### AIM OF THE EXERCISE
Range to reproduce from the entries below: the line with "the endpoints' letter", the line with "Y) = U₀·exp(X_f", and every line in between. Give them exactly and give nothing else.

### Stored data
# # # # #

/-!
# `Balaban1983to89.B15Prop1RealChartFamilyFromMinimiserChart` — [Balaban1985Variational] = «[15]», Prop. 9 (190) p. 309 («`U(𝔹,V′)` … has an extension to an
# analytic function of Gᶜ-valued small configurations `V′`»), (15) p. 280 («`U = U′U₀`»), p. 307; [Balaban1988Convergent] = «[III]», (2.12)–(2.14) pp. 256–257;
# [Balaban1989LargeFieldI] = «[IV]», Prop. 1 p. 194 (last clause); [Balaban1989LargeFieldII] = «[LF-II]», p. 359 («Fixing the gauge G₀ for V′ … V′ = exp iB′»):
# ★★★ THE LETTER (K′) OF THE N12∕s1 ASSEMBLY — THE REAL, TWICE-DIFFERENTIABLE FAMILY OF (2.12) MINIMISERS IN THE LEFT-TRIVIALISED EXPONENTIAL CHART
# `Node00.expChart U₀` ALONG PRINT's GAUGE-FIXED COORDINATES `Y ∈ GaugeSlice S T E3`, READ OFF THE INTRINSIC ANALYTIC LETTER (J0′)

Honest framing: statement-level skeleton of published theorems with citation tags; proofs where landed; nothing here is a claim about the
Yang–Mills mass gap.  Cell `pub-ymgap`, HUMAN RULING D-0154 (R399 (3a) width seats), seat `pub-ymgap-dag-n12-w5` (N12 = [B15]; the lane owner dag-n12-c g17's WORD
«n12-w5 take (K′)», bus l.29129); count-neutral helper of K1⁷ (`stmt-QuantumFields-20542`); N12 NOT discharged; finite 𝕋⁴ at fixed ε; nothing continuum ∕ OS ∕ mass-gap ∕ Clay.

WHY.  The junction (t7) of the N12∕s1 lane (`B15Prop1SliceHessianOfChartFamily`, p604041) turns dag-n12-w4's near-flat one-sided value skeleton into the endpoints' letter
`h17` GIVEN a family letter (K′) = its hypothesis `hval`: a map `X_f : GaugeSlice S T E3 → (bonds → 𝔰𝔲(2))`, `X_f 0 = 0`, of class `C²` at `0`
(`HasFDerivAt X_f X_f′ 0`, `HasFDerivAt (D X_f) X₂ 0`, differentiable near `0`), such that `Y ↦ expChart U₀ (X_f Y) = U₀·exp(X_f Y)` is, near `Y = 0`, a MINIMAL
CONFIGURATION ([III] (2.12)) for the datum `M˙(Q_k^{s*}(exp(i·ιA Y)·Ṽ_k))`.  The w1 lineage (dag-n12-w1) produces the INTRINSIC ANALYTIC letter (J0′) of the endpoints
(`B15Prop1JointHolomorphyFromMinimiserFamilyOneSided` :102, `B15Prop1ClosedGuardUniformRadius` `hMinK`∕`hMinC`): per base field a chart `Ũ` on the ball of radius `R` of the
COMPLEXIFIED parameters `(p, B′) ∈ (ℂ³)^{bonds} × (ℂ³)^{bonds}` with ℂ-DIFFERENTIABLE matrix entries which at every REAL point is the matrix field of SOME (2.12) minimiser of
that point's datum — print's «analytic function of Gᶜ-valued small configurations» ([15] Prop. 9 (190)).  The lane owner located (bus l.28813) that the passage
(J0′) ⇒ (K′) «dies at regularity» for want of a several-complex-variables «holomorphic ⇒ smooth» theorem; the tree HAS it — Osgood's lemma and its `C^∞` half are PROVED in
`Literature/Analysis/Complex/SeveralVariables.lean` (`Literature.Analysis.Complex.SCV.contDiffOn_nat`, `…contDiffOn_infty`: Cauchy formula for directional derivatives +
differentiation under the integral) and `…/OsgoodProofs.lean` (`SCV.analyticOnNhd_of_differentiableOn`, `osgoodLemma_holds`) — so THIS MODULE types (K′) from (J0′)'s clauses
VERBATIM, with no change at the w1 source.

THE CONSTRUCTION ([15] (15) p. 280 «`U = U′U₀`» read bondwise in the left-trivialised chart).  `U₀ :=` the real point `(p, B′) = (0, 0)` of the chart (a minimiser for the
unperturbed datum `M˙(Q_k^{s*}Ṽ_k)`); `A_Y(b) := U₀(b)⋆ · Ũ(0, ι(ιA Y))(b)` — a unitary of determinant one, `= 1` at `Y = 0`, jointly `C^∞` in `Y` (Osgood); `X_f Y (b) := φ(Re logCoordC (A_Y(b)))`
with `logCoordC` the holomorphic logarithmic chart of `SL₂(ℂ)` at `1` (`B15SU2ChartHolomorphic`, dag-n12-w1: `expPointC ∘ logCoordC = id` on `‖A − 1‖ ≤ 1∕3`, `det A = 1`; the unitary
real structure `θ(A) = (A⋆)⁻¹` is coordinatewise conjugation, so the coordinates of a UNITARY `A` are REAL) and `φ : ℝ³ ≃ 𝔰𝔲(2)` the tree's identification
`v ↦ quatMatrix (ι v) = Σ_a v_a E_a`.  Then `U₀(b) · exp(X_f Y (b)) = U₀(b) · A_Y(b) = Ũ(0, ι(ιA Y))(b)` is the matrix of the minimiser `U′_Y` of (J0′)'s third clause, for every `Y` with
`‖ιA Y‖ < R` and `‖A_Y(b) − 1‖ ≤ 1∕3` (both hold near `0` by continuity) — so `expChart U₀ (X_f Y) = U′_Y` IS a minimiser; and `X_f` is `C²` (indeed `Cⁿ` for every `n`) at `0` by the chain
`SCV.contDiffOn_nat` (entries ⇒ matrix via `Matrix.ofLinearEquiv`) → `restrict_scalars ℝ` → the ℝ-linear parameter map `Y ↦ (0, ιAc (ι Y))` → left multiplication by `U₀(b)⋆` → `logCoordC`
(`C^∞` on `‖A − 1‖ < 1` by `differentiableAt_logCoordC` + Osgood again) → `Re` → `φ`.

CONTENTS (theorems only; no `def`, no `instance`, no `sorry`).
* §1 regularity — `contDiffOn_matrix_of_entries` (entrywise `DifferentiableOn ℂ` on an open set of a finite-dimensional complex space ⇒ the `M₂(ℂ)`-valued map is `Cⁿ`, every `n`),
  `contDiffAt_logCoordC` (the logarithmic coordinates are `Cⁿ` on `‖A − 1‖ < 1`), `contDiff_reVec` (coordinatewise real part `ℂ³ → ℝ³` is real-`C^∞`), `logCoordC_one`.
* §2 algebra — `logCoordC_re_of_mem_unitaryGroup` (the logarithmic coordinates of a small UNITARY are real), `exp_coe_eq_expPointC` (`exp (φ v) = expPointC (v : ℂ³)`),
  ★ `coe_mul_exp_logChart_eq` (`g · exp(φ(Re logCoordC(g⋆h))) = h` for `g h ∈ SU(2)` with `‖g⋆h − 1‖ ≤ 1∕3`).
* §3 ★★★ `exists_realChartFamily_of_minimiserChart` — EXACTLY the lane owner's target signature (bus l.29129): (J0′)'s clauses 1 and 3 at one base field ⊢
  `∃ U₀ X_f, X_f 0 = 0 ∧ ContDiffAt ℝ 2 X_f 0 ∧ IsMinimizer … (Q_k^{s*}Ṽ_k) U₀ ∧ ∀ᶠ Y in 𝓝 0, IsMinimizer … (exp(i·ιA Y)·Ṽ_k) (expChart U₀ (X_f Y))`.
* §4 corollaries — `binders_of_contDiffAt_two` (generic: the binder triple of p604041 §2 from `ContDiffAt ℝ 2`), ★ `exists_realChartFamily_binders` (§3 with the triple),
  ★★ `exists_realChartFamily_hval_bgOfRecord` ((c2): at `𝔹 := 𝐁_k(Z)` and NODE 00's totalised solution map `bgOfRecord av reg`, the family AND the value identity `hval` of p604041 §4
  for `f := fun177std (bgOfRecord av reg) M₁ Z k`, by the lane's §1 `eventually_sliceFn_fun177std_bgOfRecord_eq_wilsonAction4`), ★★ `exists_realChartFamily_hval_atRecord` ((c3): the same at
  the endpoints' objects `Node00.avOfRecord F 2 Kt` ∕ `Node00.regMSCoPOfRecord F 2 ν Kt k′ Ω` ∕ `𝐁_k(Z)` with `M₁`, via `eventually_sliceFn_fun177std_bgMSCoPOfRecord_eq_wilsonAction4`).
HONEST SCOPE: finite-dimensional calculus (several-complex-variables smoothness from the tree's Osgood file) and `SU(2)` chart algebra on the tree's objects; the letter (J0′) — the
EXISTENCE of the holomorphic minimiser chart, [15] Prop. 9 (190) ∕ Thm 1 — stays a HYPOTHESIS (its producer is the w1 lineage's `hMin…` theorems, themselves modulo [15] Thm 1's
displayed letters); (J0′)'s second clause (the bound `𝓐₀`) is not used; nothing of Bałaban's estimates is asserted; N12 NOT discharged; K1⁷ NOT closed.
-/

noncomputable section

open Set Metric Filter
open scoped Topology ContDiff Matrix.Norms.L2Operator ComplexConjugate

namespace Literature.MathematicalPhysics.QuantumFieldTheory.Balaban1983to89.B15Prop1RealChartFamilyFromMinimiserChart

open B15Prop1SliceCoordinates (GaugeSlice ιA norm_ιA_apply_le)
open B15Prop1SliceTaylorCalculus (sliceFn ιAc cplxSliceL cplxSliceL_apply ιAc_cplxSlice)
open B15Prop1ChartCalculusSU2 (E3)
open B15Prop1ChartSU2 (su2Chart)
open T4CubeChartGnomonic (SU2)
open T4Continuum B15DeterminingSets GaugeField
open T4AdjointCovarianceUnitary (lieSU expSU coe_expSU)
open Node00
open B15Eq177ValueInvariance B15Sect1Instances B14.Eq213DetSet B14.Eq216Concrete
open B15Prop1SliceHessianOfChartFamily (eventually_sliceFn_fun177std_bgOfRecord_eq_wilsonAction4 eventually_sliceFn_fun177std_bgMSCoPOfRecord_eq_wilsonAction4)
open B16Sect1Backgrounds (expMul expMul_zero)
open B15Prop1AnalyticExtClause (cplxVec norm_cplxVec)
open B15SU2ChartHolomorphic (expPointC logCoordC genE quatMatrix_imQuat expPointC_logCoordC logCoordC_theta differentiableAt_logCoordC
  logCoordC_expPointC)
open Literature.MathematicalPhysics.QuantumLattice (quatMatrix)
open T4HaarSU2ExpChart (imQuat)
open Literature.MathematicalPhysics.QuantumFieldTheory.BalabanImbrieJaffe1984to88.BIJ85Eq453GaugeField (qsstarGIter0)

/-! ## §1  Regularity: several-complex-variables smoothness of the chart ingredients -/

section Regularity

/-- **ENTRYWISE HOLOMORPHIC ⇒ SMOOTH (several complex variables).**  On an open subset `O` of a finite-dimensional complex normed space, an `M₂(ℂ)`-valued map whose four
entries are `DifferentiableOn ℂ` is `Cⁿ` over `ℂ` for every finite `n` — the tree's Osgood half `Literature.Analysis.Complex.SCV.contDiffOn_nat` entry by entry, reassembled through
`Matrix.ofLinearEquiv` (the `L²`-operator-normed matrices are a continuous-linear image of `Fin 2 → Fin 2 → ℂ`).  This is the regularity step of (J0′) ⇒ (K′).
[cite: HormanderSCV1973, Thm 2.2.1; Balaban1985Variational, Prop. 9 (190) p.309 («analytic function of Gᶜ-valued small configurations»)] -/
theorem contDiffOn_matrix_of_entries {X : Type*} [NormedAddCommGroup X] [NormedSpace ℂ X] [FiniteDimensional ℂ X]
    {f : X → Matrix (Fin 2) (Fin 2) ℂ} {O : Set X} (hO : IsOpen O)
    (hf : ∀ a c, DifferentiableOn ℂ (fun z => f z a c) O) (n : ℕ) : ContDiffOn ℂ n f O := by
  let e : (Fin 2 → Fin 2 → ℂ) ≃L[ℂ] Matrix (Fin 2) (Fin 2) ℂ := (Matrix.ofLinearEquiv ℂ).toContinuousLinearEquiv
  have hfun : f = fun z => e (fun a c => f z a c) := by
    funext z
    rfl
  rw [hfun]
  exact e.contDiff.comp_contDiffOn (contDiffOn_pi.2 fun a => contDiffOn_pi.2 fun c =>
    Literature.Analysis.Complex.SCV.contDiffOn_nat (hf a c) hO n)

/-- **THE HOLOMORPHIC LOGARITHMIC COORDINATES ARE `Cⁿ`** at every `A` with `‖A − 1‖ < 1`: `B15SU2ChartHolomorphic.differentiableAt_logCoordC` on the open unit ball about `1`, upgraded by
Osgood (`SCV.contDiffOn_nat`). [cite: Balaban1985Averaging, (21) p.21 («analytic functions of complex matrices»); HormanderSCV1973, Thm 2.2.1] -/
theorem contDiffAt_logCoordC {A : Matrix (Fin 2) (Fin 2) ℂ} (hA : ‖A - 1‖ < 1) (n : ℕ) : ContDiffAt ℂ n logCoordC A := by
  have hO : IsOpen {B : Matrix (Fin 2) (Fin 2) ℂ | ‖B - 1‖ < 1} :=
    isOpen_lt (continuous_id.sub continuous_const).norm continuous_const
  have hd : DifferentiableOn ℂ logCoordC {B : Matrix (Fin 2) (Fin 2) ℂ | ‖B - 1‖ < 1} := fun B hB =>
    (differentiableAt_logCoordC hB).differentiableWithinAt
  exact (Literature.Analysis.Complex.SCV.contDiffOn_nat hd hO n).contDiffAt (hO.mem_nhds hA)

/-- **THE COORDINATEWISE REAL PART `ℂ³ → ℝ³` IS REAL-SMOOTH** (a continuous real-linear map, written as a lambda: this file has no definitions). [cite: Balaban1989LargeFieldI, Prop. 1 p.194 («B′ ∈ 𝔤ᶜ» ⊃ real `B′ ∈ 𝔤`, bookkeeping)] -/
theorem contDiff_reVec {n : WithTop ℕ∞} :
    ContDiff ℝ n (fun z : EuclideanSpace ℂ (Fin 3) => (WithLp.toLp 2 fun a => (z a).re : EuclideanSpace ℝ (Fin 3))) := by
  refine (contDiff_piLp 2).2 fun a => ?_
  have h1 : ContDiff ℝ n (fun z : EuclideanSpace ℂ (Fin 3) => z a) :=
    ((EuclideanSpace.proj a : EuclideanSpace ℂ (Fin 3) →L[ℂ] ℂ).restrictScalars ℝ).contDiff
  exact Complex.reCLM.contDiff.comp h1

# # # # #

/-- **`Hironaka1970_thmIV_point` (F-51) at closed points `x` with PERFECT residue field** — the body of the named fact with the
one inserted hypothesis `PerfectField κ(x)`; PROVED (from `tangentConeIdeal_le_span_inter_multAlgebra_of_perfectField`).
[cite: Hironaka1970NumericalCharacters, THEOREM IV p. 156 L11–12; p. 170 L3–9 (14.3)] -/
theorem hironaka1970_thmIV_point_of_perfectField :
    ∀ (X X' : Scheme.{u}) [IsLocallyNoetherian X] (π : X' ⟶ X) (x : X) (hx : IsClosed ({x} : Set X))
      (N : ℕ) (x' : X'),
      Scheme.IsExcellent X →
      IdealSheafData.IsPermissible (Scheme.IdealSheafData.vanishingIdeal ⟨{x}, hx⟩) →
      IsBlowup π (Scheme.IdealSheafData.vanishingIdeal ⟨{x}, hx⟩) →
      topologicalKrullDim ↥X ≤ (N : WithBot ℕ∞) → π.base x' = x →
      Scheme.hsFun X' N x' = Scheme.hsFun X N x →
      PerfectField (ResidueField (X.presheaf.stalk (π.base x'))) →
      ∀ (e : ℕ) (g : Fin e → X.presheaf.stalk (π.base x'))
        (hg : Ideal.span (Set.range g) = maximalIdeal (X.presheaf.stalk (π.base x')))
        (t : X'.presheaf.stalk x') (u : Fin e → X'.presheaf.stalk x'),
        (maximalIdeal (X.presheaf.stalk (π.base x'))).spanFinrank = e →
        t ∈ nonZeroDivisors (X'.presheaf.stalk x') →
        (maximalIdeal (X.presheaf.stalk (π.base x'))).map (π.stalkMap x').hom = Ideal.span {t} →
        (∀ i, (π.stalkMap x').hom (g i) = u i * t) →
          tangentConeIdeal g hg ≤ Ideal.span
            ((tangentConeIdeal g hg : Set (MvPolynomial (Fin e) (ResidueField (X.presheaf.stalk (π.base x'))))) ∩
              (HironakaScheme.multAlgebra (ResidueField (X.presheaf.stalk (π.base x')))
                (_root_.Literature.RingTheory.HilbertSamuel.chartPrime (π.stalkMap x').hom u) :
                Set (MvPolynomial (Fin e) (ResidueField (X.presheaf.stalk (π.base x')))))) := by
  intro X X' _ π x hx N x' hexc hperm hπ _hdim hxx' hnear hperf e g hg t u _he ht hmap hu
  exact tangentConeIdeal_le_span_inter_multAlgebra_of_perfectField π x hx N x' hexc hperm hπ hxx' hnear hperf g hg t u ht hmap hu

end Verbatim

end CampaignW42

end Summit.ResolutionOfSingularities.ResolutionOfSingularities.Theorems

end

# # # # #

### PROBLEM SOLUTION
WHY.  The junction (t7) of the N12∕s1 lane (`B15Prop1SliceHessianOfChartFamily`, p604041) turns dag-n12-w4's near-flat one-sided value skeleton into the endpoints' letter
`h17` GIVEN a family letter (K′) = its hypothesis `hval`: a map `X_f : GaugeSlice S T E3 → (bonds → 𝔰𝔲(2))`, `X_f 0 = 0`, of class `C²` at `0`
(`HasFDerivAt X_f X_f′ 0`, `HasFDerivAt (D X_f) X₂ 0`, differentiable near `0`), such that `Y ↦ expChart U₀ (X_f Y) = U₀·exp(X_f Y)` is, near `Y = 0`, a MINIMAL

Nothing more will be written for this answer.